> [Available records]
import Literature.Computation.FiniteGraph.SAWLatticeDomains
import Literature.Probability.RandomPlanarGeometry.SAWLowerBound
import Literature.Probability.RandomPlanarGeometry.SAWFiniteMemory16
import HarnessLib

/-!
# Finite-graph witness engine, IX (computational): the sharp interval `x_c ∈ [200/539, 5/13]`

Topic `Literature/Computation/FiniteGraph`; everything proved, no facts — but COMPUTATIONAL: the
tree's certified bounds `2.6 ≤ μ(ℤ²)` (`SAW.le_connectiveConstant_26`, Kesten's irreducible bridges
through the strip transfer matrices) and `μ(ℤ²) ≤ 2.695` (`SAW.connectiveConstant_le_2695`, the
memory-16 Pönitz–Tittmann automaton) are evaluated by `native_decide`, so every declaration of this
file inherits their `Lean.ofReduceBool` auxiliary axioms. It is kept apart from the axiom-clean parts
V–VIII for that reason.

* `criticalFugacity_mem_Icc_sharp`: `200/539 = 1/2.695 ≤ x_c ≤ 1/2.6 = 5/13`;
* `weight_mul_weight_lt_of_posCert_sharp`, `box_weight_mul_weight_lt_of_posCert_sharp`,
  `box_weight_avoids_mul_lt_of_posCert_sharp` — the product-inequality certificates of parts VII–VIII
  on this interval (needed from the `5 × 5` box on, where the differences change sign inside
  `[1/3, 1/2]`).

## References
* N. Madras, G. Slade, *The Self-Avoiding Walk*, Birkhäuser 1993, §1.2 [MadrasSlade1993].
-/

noncomputable section

namespace Literature.Computation.FiniteGraph

open MeasureTheory Literature.Probability.LatticeModels Literature.Probability.RandomPlanarGeometry
open Literature.Probability.RandomPlanarGeometry.SAW.FiniteMemory (toPair toPair_injective)
open scoped ENNReal

/-- `x_c ∈ [200/539, 5/13] = [1/2.695, 1/2.6]`, from the tree's certified bounds `2.6 ≤ μ(ℤ²) ≤ 2.695`
(COMPUTATIONAL: inherits their `native_decide` auxiliary axioms). [cite: MadrasSlade1993, §1.2] -/
theorem criticalFugacity_mem_Icc_sharp :
    (((200 : ℚ) / 539 : ℚ) : ℝ) ≤ SAW.criticalFugacity ∧ SAW.criticalFugacity ≤ (((5 : ℚ) / 13 : ℚ) : ℝ) := by
  have hlo := SAW.le_connectiveConstant_26
  have hhi := SAW.connectiveConstant_le_2695
  have hpos : 0 < SAW.connectiveConstant := by linarith
  constructor
  · rw [SAW.criticalFugacity]
    have : (((200 : ℚ) / 539 : ℚ) : ℝ) = 1 / 2.695 := by norm_num
    rw [this, inv_eq_one_div]
    exact one_div_le_one_div_of_le hpos hhi
  · rw [SAW.criticalFugacity]
    have : (((5 : ℚ) / 13 : ℚ) : ℝ) = 1 / 2.6 := by norm_num
    rw [this, inv_eq_one_div]
    exact one_div_le_one_div_of_le (by norm_num) hlo

/-- Part VII's product certificate on the sharp interval (COMPUTATIONAL). [folklore] -/
theorem weight_mul_weight_lt_of_posCert_sharp {Ω : Set ℂ} {δ : ℝ} {S : List (ℤ × ℤ)}
    (hG : ∀ x y : Site 2, (discreteDomainGraph Ω δ).Adj x y ↔ (zdGraph 2).Adj x y ∧ toPair x ∈ S ∧ toPair y ∈ S)
    (a₁ b₁ a₂ b₂ a₃ b₃ a₄ b₄ : Site 2) {d : ℕ}
    (h : posCert (psub (pmul (sawPoly S a₃ b₃) (sawPoly S a₄ b₄)) (pmul (sawPoly S a₁ b₁) (sawPoly S a₂ b₂)))
      d (200 / 539) (5 / 13) = true) :
    SAW.weight Ω δ a₁ b₁ Set.univ * SAW.weight Ω δ a₂ b₂ Set.univ <
      SAW.weight Ω δ a₃ b₃ Set.univ * SAW.weight Ω δ a₄ b₄ Set.univ :=
  weight_mul_weight_lt_of_posCert hG a₁ b₁ a₂ b₂ a₃ b₃ a₄ b₄
    criticalFugacity_mem_Icc_sharp.1 criticalFugacity_mem_Icc_sharp.2 h

/-- Part VIII's box certificate on the sharp interval (COMPUTATIONAL). [folklore] -/
theorem box_weight_mul_weight_lt_of_posCert_sharp (a b a₁ b₁ a₂ b₂ a₃ b₃ a₄ b₄ : Site 2) {d : ℕ}
    (h : posCert (psub (pmul (sawPoly (boxList (toPair a) (toPair b)) a₃ b₃) (sawPoly (boxList (toPair a) (toPair b)) a₄ b₄))
      (pmul (sawPoly (boxList (toPair a) (toPair b)) a₁ b₁) (sawPoly (boxList (toPair a) (toPair b)) a₂ b₂)))
      d (200 / 539) (5 / 13) = true) :
    SAW.weight (siteDomain (boxSites a b)) 1 a₁ b₁ Set.univ * SAW.weight (siteDomain (boxSites a b)) 1 a₂ b₂ Set.univ <
      SAW.weight (siteDomain (boxSites a b)) 1 a₃ b₃ Set.univ * SAW.weight (siteDomain (boxSites a b)) 1 a₄ b₄ Set.univ :=
  box_weight_mul_weight_lt_of_posCert a b a₁ b₁ a₂ b₂ a₃ b₃ a₄ b₄
    criticalFugacity_mem_Icc_sharp.1 criticalFugacity_mem_Icc_sharp.2 h

/-- Part VIII's hull-avoidance box certificate on the sharp interval (COMPUTATIONAL). [folklore] -/
theorem box_weight_avoids_mul_lt_of_posCert_sharp (a b a₁ b₁ a₂ b₂ a₃ b₃ a₄ b₄ : Site 2)
    (V₁ V₂ V₃ V₄ : List (ℤ × ℤ)) (h₁ : toPair a₁ ∉ V₁) (h₂ : toPair a₂ ∉ V₂) (h₃ : toPair a₃ ∉ V₃)
    (h₄ : toPair a₄ ∉ V₄) {d : ℕ}
    (h : posCert (psub (pmul (sawPolyAvoiding (boxList (toPair a) (toPair b)) V₃ a₃ b₃)
        (sawPolyAvoiding (boxList (toPair a) (toPair b)) V₄ a₄ b₄))
      (pmul (sawPolyAvoiding (boxList (toPair a) (toPair b)) V₁ a₁ b₁)
        (sawPolyAvoiding (boxList (toPair a) (toPair b)) V₂ a₂ b₂))) d (200 / 539) (5 / 13) = true) :
    SAW.weight (siteDomain (boxSites a b)) 1 a₁ b₁ (avoids a₁ b₁ V₁) *
        SAW.weight (siteDomain (boxSites a b)) 1 a₂ b₂ (avoids a₂ b₂ V₂) <
      SAW.weight (siteDomain (boxSites a b)) 1 a₃ b₃ (avoids a₃ b₃ V₃) *
        SAW.weight (siteDomain (boxSites a b)) 1 a₄ b₄ (avoids a₄ b₄ V₄) :=
  box_weight_avoids_mul_lt_of_posCert a b a₁ b₁ a₂ b₂ a₃ b₃ a₄ b₄ V₁ V₂ V₃ V₄ h₁ h₂ h₃ h₄
    criticalFugacity_mem_Icc_sharp.1 criticalFugacity_mem_Icc_sharp.2 h

end Literature.Computation.FiniteGraph
import Summits.MatrixMultiplication.MatrixMultiplication.Theorems.AbelianSTPPCensusTAStatDDefs

/-!
# T_A certificate, fourth range `6191 … 6379` (static t*-indexed linear checker, free budget parameter, two-member fallback): kernel evaluation, shape checks, volumes `3094 … 3607`

Cell mm-stpp (rung F-M1), threshold T_A = `τ = 2.371`; checker in `AbelianSTPPCensusTAStatDDefs.lean`, table in `AbelianSTPPCensusTAStatDData.lean`.
`decide` with kernel reduction (standard axioms; no `native_decide`), `Elab.async false`; consumed by `TAStatD.checkV_sound` / `TAStatD.domV_sound` / `TAStatD.m2V_sound`
in the leaf `AbelianSTPPCensusLeafTA6379Closed.lean`.
WHAT THIS IS NOT: arithmetic on shape lists only; no statement about STPP families or `ω`.
-/

set_option linter.dupNamespace false
set_option autoImplicit false
set_option Elab.async false

namespace Summit.MatrixMultiplication.MatrixMultiplication.Theorems.TAStatD

set_option maxHeartbeats 0 in
/-- Check chunk: every sorted candidate shape of the volumes `3094 … 3211` passes `checkShape` (44879 (shape, bucket) checks). [original] -/
theorem ck3094 : TAStatD.checkV 118 3094 = true := by decide +kernel

set_option maxHeartbeats 0 in
/-- Check chunk: every sorted candidate shape of the volumes `3212 … 3347` passes `checkShape` (44906 (shape, bucket) checks). [original] -/
theorem ck3212 : TAStatD.checkV 136 3212 = true := by decide +kernel

set_option maxHeartbeats 0 in
/-- Check chunk: every sorted candidate shape of the volumes `3348 … 3478` passes `checkShape` (44928 (shape, bucket) checks). [original] -/
theorem ck3348 : TAStatD.checkV 131 3348 = true := by decide +kernel

set_option maxHeartbeats 0 in
/-- Check chunk: every sorted candidate shape of the volumes `3479 … 3607` passes `checkShape` (44690 (shape, bucket) checks). [original] -/
theorem ck3479 : TAStatD.checkV 129 3479 = true := by decide +kernel

end Summit.MatrixMultiplication.MatrixMultiplication.Theorems.TAStatD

> [Assignment] Once you have counted the lines of the data that contain the word "async", please reply with that number alone.

> [Task result] 2